If we agree to handle the error message in #3306434, then we can update the MRs for this issue and they can be fixed in either order.
Comment #33
catchBoth MRs look good to me and I can't see anything else to do here.
Comment #34
berdirThis issue overlaps with #3306434: Fix access checks for bundle permissions to avoid triggering a config validation error now, which is making the same change, with test coverage, that test coverage was deliberately written that it will need to be adjusted when this issue lands.
I think the other issue should be committed first at this point and then this rerolled.
Or, remove the findConfigEntityDependenciesAsEntities() change from this completely, then we _could_ also land this first, but it will only partially address the problem that many people are currently reporting in the other issue (it will still happen, but only when you actually visit the manage permissions page).
Comment #35
catchAh that is fair enough, let's explicitly postpone this then.
Comment #36
benjifisherComment #37
benjifisherNow that #3306434: Fix access checks for bundle permissions to avoid triggering a config validation error is fixed, we can un-postpone this issue.
We need remove the changes in the MRs that were already made by #3306434. I left comments on the MRs.
I am curious how much #3306434 helps the performance, if at all. Should this issue still be prioritized as Major?
Comment #38
berdirRebased. To answer #37, we'll need to profile this on a real-world site with lots of contact forms and also lots of other configuration, possibly both before/after the other issue.
Doing a test on our install profile with about 1300 config objects and still on 10.2, without either patch, testing on the edit page of a contact form, a single call to getConfigEntitiesToChangeOnDependencyRemoval() is about 100ms/17% and 16MB memory. With the patch applied from the other issue, it's reduced to 50ms/10%/15MB. Memory isn't changed much because it still needs to load all config objects. That's about 35% of total memory usage.
Better, but still considerable overhead and it will get worse the more config you have and IMHO well worth the price of having a visible manage permissions local task that might be empty to save 10%+ time and 30%+ memory on every manage fields/display/forms page that shows those local tasks, without even talking about the extra overhead of admin_toolbar and so on doing, the same thing many times for many contact forms.
Comment #39
summit commentedHi, great this is solved! Where can I find the best patch to use now on Drupal 10.3.1?

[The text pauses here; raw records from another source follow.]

import Literature.MathematicalPhysics.QuantumFieldTheory.Balaban1983to89.B6SectAVectorModelV1
import Literature.MathematicalPhysics.QuantumFieldTheory.Balaban1983to89.TorusLimitAxioms

/-!
# `Balaban1983to89.B6TranslateV1` — T. Bałaban, *Propagators and renormalization transformations for lattice gauge theories. II*, Commun. Math.
# Phys. **96** (1984) 223–250 [Balaban1984PropagatorsII], Sect. A pp. 224–226 on the torus `T_η`: TRANSLATION COVARIANCE OF THE WHOLE V1
# MULTI-LEVEL CALCULUS — the block maps, the averages `Q′, Q, Q′_k, Q_k`, the nested family `Ω₁ ⊃ … ⊃ Ω_k` (2.1)–(2.3) and its index set `𝔅`,
# the operators `∂, ∂*, Δ, Q, Q′, a, Q*` of (2.7)–(2.20), the projection **`R`** (2.10)–(2.12), **`Δ_a`** (2.19) and **`G = Δ_a⁻¹`** (2.22) all
# commute with the translation of `T_η` by a vector `v ∈ L^kℤ^{d}` once the domains are translated along (`Ω_j ↦ Ω_j − v`) — the transport
# module of ROUTE (A) of the B6 fold owner's programme for the genuine `k`-level Proposition 2.6 (B6-CLOSURE.md §5 item 13 addendum:
# «`B6TranslateV1` — translation covariance of the V1 side … deltaAE/GE/…/majorants transport»)

statement-level skeleton of published theorems with citation tags; proofs where landed; nothing here is a claim about the Yang–Mills mass gap

PDF held: `paper:balaban1984-cmp96-propagators-rt-ii` (journal page = PDF page + 222); pp. 224–226 [PDF 2–4] ((2.1)–(2.22)) and p. 238 [PDF 16]
(*"We identify the boundary of □̃³ and we get a torus which will be denoted by T_□"*) re-read this generation; [Balaban1983RegularityDecay] p. 572
(*"a torus T_η which we identify with a rectangular parallelepiped in ηZ^d with periodic conditions"*) for the torus conventions.

CITATION HEADER (lean-in-tree rule) — WHAT IS REPRODUCED.  Phase-2 file of the `lit-balaban` typed skeleton (HOME `run/shared/lean/pub/lit-balaban/`), unit
`lit-balaban-r03` (B6 fold owner; r03 gen 20, literature-prover-lit-balaban-r03-g20-0), referee ref-4.  SKELETON rows **B6.Eq2.1** × **B6.Eq2.7** ×
**B6.Eq2.10** × **B6.Eq2.19** × **B6.Eq2.22** (cells; decls of record untouched).  No statement of the paper is a translation-covariance claim; print
USES it tacitly on p. 238 («identify … with a torus T_□») and in every «by translation» of [Balaban1984PropagatorsI] p. 19 («x(c) … obtained by
translation of x by the bond c»).  WHY THIS FILE: the k-level Proposition 2.6 assembly (r03's `B6GlobalChartV1.prop26_2136_V1_of_2134_eq291` and its
(d5-b) twin) runs the member-of-a-cube machinery (`B6AgreeLapV1Chart`/`B6AgreeQaQV1Chart`/`B6IndexCorrV1`/`B6MemberOfCubeV1`: integer label
windows `[x₀, x₀ + N′)` of the fundamental box, no wrap-around) PER CUBE IN THE CUBE'S OWN CHART of the torus (p21's `TDomains.chart`, p38's
`B6Partition118KLevelTorusCentral`), and must conjugate the resulting operator identities (`hagree`, `hinvl`, majorants) back to ONE global
lattice; this file supplies the conjugation on the V1 side.  IMPORTS BY NAME, restating nothing: `B6SectADomainsV1` (`Domains`, `LamSite/LamBond/
Deep/InOm/InGauge`), `B6SectAOperatorsV1` (`dE, dsE, dcE, dcsE, QE, QpE, aE, QsE, lapE, KE, RE`, `mem_ker_QpE_iff`), `B6SectAVectorModelV1`
(`deltaAE`, `GE`, `GE_deltaAE`, `deltaAE_GE`), `LatticeFieldCalculus` (`grad, diverg, curl, laplace, segSum, siteAvg, bondAvg, siteAvgIter,
bondAvgIter`), `B5Eq118OneStroke` (`iterBlockOf`), `TorusGeometry` (`Site.blockSite`, `blockEquiv`, `blockOf_blockSite`), `TorusLimitAxioms`
(`Site.instAddCommGroup`, `Site.shift_add`, `PBond.translate(Equiv)`, `Plaq.translate(Equiv)` — the additive structure of `T^{(j)}` only; none of
that file's limit bookkeeping is used), Mathlib (`LinearIsometryEquiv.piLpCongrLeft`, `LinearMap.adjoint`, `Submodule.eq_starProjection_of_mem_orthogonal`).

## WHAT THIS FILE CERTIFIES (kernel-checked, 0 sorry, standard axioms; NO `def … : Prop`, no new named fact; definitions WITH BODIES: `tv`, `trS`,
`trV`, `trP`, `trD`, `IsTr.idxB`, `IsTr.idxS`, `US`, `UB`, `UP`, `IsTr.UI`, `IsTr.UIs`; ONE `Prop`-valued STRUCTURE `IsTr D₁ D₂ v` = the hypothesis
shape «`Ω′` is the translate of `Ω` by `v`», inhabited by the model `isTr_trD`)

* §1 `tv P v n : Site P n` — the vector `v/L^n` of `T^{(n)}` for an integer vector `v`; **`blockSite_add_tv`** (offsets are kept), **`blockOf_add_tv`**
  (`blockOf (x + v/L^n) = blockOf x + v/L^{n+1}` for `L^{n+1} ∣ v`, standing range), **`iterBlockOf_add_tv`** (`B^n`-blocks go to `B^n`-blocks),
  `unshift_add`, `runSite_add`, `translate_tgt`.
* §2 `trS/trV/trP` (`(τ_a f)(x) = f(x + a)` on sites ∕ bonds ∕ plaquettes, group laws) and the covariance of the lattice calculus: **`grad_trS`**,
  **`diverg_trV`**, **`curl_trV`**, **`laplace_trS`**, `segSum_trV`, **`siteAvg_trS`** / **`bondAvg_trV`** (one level, `L^{n+1} ∣ v`), **`siteAvgIter_trS`** /
  **`bondAvgIter_trV`** (`Q′_k(τ_v λ) = τ_{v/L^k}(Q′_kλ)`, `Q_k(τ_v A) = τ_{v/L^k}(Q_kA)` for `L^k ∣ v`, `k ≤ m + K`).
* §3 **`IsTr D₁ D₂ v`** (same `k`, `L^k ∣ v`, `y ∈ Ω′_n ↔ y + v/L^n ∈ Ω_n`), the model **`trD D v hv : Domains P`** (`Ω_j − v`) with **`isTr_trD`**, and for
  every such pair: `IsTr.deep_iff`, **`IsTr.lamSite_iff`** / **`IsTr.lamBond_iff`** (the sets `Λ_n` of (2.3) correspond), `IsTr.inOm_iff`,
  **`IsTr.inGauge_iff`** (`N(Q′)` (2.7)/(2.10) corresponds).
* §4 **`IsTr.idxB`** / **`IsTr.idxS`**: `𝔅(Ω′) ≃ 𝔅(Ω)` (bonds ∕ sites), level by level (`Equiv.subtypeEquiv ∘ Equiv.sigmaCongr`).
* §5 the translations as linear ISOMETRIES `US a` (`L²(T_η)`), `UB a`, `UP a`, `IsTr.UI`/`IsTr.UIs` (`L²(𝔅)`, reindexing along `idxB`/`idxS`); the generic
  **`adjoint_comm`** (`T′U = VT ⟹ T′*V = UT*`); and the COVARIANCE THEOREMS, as operator identities `Op(Ω′) ∘ U = U′ ∘ Op(Ω)` and pointwise:
  **`dE_comm`**, **`dsE_comm`**, **`dcE_comm`**, **`dcsE_comm`**, **`lapE_comm`** (any translation `a`), **`IsTr.QE_comm`**, **`IsTr.QpE_comm`**,
  **`IsTr.aE_comm`** (weights `w ∘ idxB`), **`IsTr.QsE_comm`**, **`IsTr.ker_QpE_map`** (`U N(Q′) = N(Q′)`), **`IsTr.KE_map`** (`U ΔN(Q′) = ΔN(Q′)`),
  **`IsTr.RE_comm`** (THE ORTHOGONAL PROJECTION `R` OF (2.10)–(2.12) COMMUTES WITH THE TRANSLATION — by the characterisation of `starProjection`),
  **`IsTr.deltaAE_comm`/`deltaAE_UB`** (`Δ_a(Ω′, w ∘ idxB) U_v = U_v Δ_a(Ω, w)`) and **`IsTr.GE_comm`/`GE_UB`** (`G(Ω′, w ∘ idxB) U_v = U_v G(Ω, w)`);
  `IsTr.comp_idxB_symm` (every weight on `𝔅(Ω′)` is a pull-back, so the theorems cover `Δ_a(Ω′, w′)` for all `w′`).

## HONEST SCOPE / DIVERGENCES

(1) Pure infrastructure: a dictionary, no estimate; the value is that the (d5-b) assembly may prove each cube's ring data in the cube's chart and
conjugate.  (2) Divisibility `L^k ∣ v` (`k` = the number of levels of the family) is what makes `Ω_j − v` a union of `j`-blocks for every `j ≤ k`;
the torus charts of p21 translate by `M_h·L^{k+1}·s`, which qualifies.  (3) The weights of the translated problem are the pulled-back ones
`w ∘ idxB` — a bookkeeping identity, not a restriction.  (4) Nothing here touches the distance (2.46), the cube covers or the majorants (p38's
`B6TorusDepthDistance.blkIsoT/distT_chart_eq` and the fold owner's next file do the geometric side).  Value = typed skeleton (transport lemmas) for
the k-level Prop. 2.6 programme; NOT summit progress.
-/

noncomputable section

Is it https://www.drupal.org/files/issues/2023-09-01/3384600-5.patch
Or will there very soon be a Drupal 10.3.2 with this patch on deck?
Greetings and again thanks for solving it,
Comment #40
benjifisherI was going to update the status of this issue to NR, but then I saw that there is a failing test. It is the one we added in #3306434: Fix access checks for bundle permissions to avoid triggering a config validation error. We knew we would have to update that test, but we forgot to do it. (See Comment #34 here.)
When we actually remove the access function, I think we can remove some parts of the functional test. Or maybe we should do it now, since the pages we are testing do not (after the changes here) use the access function.
I can review the code, which is the R in RTBC. But someone else will have to test (T) since I do not have a site that is having performance issues. See Comment #38 for the sort of detail we need. It would be good to get some performance data for
.
@Summit, I will repeat the advice that @Berdir gave in #3306434-75: Fix access checks for bundle permissions to avoid triggering a config validation error:
Drupal 10.3.2 should be released on 2024-08-07. As I said above, this issue needs to be tested first. If that is done soon, then there is a good chance that this issue will be part of the 10.3.2 release. (See https://www.drupal.org/about/core/policies/core-release-cycles/schedule#....)
Comment #41
berdirI updated the test, I don't think we need to remove anything, now the code that would have triggered the error only runs on the manage permissions page, so it IMHO makes sense to visit that. I had to update the assertion on the dblog page since there is no access denied log entry anymore of course.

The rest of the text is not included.